# Task to complete:
Reproduce exactly the lines below from the one containing "conv f (fun" through the one containing "end ConvSum", including both, and nothing else.

Collected data
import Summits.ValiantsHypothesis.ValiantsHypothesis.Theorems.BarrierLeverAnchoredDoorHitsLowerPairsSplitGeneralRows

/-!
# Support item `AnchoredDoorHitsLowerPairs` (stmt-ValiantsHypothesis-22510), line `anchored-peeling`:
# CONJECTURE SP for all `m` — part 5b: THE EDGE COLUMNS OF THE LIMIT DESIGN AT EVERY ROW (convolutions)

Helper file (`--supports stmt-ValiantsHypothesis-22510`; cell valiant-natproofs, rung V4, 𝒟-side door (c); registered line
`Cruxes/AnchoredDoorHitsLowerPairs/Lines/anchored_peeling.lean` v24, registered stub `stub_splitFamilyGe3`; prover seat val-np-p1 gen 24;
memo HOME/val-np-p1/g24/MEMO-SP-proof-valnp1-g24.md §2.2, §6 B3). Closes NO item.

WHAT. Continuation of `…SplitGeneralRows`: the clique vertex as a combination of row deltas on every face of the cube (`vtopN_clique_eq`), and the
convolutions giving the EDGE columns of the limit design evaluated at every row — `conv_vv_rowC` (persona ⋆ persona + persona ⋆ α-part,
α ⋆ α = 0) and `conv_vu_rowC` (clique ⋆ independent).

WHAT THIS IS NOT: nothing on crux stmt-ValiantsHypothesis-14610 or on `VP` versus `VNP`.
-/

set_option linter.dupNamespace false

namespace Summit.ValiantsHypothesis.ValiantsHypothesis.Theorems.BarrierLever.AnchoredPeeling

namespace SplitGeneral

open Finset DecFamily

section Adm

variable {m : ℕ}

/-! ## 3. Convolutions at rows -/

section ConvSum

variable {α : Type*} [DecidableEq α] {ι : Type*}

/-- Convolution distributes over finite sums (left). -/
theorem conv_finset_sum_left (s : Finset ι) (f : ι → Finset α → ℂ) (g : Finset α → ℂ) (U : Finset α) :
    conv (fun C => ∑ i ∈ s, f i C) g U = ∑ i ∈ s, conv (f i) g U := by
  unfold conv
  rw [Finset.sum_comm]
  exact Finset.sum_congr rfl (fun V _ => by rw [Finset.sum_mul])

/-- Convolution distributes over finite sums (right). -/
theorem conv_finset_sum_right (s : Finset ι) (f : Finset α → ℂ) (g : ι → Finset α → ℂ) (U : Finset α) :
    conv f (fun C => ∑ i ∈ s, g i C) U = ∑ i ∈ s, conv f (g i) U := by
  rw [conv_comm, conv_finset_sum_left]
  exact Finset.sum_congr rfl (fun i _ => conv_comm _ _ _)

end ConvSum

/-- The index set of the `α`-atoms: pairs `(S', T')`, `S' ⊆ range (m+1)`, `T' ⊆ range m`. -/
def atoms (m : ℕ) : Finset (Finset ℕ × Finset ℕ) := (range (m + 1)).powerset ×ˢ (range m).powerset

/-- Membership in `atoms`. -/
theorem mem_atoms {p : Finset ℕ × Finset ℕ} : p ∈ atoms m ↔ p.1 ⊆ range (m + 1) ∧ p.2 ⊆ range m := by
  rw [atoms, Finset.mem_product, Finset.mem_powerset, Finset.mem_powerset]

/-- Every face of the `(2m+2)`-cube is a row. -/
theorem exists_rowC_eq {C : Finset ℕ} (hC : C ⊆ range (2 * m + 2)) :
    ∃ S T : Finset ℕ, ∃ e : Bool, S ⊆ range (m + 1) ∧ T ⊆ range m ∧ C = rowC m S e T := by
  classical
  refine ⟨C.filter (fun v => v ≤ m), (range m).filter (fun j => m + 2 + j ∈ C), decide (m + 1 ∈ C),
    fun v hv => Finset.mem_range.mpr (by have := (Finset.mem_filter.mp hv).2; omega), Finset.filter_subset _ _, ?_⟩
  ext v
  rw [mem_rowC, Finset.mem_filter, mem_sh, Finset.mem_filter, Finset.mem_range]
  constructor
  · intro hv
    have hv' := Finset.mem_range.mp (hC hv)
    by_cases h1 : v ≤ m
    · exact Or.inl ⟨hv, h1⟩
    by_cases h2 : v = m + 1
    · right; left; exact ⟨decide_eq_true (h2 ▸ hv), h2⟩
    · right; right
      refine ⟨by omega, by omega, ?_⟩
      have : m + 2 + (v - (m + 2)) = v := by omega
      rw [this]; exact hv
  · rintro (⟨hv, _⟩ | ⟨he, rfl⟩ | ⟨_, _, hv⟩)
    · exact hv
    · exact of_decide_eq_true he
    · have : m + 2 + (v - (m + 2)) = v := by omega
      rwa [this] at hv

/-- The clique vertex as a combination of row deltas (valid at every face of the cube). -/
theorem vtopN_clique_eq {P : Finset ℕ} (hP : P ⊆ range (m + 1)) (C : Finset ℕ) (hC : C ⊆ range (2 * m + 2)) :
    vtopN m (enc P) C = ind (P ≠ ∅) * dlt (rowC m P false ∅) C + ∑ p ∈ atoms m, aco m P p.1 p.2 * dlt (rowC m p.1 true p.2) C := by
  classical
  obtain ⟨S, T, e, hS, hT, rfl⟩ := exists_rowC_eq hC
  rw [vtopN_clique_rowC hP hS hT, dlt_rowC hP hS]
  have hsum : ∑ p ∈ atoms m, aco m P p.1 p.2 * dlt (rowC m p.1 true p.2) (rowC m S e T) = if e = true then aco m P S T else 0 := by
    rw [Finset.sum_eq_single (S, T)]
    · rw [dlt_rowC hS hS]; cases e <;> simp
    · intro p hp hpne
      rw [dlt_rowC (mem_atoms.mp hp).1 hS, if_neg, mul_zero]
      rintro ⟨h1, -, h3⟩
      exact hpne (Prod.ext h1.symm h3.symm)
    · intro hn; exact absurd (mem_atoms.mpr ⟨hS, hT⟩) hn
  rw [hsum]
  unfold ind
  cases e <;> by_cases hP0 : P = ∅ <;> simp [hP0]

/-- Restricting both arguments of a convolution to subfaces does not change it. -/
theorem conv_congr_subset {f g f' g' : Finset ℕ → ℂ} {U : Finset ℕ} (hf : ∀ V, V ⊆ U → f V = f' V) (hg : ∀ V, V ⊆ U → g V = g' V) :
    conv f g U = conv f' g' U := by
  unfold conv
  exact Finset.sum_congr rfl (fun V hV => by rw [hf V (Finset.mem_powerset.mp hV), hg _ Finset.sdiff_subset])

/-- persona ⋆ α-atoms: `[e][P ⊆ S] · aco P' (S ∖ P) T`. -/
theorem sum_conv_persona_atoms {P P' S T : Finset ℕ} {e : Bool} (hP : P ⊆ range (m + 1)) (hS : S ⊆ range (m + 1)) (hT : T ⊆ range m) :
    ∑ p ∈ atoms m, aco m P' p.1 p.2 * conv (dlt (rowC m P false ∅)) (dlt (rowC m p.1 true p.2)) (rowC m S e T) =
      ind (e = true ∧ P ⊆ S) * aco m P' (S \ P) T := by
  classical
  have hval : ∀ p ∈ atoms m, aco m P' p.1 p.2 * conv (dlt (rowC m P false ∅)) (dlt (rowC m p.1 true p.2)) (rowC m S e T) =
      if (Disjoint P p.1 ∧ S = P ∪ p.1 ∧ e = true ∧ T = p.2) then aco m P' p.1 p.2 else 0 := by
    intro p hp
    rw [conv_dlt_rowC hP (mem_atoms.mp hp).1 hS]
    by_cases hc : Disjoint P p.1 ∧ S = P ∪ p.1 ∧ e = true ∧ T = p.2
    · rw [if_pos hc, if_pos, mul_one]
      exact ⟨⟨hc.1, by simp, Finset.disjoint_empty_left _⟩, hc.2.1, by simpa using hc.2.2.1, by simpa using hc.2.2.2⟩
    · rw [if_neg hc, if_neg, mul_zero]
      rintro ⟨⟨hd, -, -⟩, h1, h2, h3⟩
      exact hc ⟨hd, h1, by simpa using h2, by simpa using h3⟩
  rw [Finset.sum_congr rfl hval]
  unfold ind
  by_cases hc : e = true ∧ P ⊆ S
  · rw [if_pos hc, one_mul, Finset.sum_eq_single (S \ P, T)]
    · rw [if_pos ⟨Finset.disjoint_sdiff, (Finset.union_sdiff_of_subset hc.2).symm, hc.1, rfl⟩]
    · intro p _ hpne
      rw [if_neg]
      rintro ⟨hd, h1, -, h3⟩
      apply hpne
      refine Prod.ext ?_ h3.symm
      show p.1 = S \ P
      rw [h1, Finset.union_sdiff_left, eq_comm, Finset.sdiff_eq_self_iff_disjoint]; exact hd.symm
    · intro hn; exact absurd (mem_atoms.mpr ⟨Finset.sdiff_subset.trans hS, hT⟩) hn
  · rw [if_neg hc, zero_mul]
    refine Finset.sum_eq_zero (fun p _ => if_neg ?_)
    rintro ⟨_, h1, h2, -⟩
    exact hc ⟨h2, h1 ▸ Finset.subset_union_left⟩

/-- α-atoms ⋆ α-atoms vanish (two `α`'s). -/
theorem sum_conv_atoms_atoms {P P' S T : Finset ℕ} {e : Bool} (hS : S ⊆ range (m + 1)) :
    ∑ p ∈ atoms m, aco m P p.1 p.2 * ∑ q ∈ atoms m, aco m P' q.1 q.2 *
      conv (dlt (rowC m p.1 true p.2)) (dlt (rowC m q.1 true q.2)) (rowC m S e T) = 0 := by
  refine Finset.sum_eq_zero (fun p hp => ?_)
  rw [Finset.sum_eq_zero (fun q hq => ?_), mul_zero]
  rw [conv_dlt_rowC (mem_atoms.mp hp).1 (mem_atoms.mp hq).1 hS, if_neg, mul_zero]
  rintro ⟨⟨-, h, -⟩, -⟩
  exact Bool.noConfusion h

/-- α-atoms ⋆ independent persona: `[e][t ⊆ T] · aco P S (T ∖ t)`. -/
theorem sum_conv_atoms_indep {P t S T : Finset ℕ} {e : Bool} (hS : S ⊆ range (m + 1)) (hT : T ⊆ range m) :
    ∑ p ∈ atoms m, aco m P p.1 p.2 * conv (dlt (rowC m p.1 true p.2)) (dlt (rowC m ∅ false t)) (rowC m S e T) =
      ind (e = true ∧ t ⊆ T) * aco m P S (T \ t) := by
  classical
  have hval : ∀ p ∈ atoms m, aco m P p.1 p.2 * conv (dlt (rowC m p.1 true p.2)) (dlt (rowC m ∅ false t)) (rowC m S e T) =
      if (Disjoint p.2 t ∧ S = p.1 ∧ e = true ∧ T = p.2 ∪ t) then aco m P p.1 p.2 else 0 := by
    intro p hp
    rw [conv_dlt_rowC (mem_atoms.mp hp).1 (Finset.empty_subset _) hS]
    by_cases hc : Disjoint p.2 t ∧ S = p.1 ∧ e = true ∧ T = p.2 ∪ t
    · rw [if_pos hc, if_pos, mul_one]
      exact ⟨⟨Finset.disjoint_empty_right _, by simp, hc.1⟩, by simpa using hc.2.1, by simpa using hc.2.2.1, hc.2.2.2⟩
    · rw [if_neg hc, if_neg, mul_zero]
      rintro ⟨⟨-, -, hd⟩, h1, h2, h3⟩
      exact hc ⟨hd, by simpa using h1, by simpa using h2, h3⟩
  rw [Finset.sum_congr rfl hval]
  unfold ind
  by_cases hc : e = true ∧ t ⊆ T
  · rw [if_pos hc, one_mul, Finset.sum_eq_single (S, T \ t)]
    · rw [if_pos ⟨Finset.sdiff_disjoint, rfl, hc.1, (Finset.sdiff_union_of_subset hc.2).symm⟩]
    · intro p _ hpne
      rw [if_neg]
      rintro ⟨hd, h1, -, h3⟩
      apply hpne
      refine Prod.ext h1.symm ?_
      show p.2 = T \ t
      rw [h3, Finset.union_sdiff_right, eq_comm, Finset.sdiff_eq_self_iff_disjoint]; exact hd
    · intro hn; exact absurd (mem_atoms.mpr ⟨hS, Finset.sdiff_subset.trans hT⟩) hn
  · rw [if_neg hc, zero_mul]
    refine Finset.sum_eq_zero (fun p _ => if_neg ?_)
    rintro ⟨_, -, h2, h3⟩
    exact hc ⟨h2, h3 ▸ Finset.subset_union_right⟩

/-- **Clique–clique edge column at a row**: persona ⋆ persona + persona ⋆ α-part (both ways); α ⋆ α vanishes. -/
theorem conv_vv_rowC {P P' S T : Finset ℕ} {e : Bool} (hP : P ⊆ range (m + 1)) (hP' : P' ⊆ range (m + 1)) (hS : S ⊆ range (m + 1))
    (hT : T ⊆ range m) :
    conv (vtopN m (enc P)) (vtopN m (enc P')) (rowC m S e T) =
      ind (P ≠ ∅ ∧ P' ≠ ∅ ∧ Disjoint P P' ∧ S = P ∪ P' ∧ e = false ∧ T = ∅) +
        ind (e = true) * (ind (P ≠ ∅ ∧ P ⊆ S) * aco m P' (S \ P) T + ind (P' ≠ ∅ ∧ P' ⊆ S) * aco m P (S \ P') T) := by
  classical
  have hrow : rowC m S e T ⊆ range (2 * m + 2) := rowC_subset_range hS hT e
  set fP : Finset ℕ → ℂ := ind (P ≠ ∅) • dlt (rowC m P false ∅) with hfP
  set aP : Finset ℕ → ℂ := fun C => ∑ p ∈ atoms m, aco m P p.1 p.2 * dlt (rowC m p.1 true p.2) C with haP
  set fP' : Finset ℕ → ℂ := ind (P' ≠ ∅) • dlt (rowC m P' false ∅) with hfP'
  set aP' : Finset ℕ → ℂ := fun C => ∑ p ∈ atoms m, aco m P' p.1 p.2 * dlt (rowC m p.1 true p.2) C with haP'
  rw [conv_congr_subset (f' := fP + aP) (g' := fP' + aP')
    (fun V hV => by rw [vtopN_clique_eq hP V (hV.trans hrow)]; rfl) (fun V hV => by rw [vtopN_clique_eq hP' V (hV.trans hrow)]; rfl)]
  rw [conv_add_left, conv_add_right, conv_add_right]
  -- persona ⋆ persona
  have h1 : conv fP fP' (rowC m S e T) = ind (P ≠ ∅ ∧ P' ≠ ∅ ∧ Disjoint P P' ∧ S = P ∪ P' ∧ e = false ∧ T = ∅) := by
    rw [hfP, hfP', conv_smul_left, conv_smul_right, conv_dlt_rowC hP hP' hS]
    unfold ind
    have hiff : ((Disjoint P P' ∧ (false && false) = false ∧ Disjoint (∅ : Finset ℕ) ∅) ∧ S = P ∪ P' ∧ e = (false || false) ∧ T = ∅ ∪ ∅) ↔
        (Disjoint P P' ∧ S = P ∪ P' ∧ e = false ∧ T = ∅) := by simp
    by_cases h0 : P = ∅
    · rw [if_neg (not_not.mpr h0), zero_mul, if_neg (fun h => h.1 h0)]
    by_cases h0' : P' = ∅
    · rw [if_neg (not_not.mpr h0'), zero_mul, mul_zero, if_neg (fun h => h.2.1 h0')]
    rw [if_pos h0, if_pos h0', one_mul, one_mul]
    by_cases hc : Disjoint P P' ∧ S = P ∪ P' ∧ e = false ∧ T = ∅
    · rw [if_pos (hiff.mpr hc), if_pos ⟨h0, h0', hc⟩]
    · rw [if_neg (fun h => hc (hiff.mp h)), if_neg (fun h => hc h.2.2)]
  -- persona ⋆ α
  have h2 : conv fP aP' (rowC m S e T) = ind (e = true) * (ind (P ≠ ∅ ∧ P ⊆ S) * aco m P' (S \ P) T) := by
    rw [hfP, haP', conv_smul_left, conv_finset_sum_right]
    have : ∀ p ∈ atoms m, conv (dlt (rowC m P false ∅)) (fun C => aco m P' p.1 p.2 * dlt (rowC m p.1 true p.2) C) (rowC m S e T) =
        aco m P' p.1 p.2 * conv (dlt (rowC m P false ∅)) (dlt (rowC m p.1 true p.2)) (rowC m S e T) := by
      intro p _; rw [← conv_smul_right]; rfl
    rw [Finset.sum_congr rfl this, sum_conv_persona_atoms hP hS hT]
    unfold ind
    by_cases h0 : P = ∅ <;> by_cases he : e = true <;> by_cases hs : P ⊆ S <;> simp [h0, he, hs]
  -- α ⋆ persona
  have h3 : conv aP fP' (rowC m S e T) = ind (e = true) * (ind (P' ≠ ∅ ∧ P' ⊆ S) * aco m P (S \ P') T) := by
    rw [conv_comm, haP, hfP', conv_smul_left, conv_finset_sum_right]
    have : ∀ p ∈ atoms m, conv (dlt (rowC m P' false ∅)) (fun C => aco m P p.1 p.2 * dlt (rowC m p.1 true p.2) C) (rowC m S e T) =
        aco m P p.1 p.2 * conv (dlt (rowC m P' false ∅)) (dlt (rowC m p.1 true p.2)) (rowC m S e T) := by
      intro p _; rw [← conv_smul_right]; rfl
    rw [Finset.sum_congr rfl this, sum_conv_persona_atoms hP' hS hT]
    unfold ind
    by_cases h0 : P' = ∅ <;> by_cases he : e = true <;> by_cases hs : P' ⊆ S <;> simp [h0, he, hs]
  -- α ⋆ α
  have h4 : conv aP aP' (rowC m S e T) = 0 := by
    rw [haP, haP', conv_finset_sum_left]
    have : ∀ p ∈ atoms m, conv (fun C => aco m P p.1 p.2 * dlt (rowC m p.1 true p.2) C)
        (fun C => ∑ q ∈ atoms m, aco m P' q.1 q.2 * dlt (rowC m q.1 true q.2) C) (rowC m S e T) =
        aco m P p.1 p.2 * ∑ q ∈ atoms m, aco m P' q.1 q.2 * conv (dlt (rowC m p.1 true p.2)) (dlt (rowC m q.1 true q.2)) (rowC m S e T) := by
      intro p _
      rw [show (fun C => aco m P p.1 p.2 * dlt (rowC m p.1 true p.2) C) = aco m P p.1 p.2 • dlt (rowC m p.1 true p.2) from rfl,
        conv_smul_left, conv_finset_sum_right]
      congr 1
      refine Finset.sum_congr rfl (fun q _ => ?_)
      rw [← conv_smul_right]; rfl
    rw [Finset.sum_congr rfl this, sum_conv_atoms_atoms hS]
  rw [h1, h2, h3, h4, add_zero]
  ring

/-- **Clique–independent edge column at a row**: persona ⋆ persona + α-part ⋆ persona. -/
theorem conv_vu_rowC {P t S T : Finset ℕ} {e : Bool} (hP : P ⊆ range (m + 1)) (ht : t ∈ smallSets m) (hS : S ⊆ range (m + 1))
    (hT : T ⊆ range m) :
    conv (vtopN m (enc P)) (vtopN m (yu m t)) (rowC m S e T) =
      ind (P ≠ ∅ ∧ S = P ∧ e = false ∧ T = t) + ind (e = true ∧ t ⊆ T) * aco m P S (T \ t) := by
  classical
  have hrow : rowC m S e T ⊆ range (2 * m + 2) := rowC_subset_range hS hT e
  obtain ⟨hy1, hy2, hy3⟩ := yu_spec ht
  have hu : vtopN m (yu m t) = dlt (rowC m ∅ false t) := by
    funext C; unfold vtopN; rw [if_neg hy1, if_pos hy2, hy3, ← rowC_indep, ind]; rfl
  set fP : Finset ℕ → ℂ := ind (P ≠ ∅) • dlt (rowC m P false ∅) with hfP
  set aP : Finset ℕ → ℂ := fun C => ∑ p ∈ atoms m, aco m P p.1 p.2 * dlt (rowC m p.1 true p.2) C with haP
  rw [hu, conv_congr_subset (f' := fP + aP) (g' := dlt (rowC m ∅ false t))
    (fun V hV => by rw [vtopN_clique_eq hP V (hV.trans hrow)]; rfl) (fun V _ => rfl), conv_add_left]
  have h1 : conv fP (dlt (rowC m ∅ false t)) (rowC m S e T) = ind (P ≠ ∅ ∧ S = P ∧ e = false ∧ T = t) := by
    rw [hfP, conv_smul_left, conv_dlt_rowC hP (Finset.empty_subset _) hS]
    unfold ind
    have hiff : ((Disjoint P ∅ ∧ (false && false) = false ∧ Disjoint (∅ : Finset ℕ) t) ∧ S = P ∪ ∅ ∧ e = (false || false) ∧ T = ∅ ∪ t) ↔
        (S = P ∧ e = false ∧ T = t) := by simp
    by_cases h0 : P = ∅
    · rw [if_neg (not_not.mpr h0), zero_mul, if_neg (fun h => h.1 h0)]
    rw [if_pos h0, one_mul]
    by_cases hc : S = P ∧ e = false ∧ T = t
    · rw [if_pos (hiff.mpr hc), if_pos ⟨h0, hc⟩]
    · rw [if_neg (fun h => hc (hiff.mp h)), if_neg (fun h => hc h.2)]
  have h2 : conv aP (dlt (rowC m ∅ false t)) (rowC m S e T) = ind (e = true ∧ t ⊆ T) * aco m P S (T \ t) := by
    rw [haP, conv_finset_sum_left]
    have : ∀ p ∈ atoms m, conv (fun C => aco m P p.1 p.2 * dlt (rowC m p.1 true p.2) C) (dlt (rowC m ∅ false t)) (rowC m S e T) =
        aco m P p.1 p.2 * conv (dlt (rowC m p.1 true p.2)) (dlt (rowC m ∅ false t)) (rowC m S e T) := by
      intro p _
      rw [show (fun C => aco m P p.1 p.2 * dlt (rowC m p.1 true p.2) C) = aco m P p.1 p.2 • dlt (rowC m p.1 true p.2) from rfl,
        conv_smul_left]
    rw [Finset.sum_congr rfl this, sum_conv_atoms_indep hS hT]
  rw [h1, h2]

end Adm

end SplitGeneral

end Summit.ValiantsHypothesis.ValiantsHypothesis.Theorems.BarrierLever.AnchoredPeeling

# Response to the exercise:
    conv f (fun C => ∑ i ∈ s, g i C) U = ∑ i ∈ s, conv f (g i) U := by
  rw [conv_comm, conv_finset_sum_left]
  exact Finset.sum_congr rfl (fun i _ => conv_comm _ _ _)

end ConvSum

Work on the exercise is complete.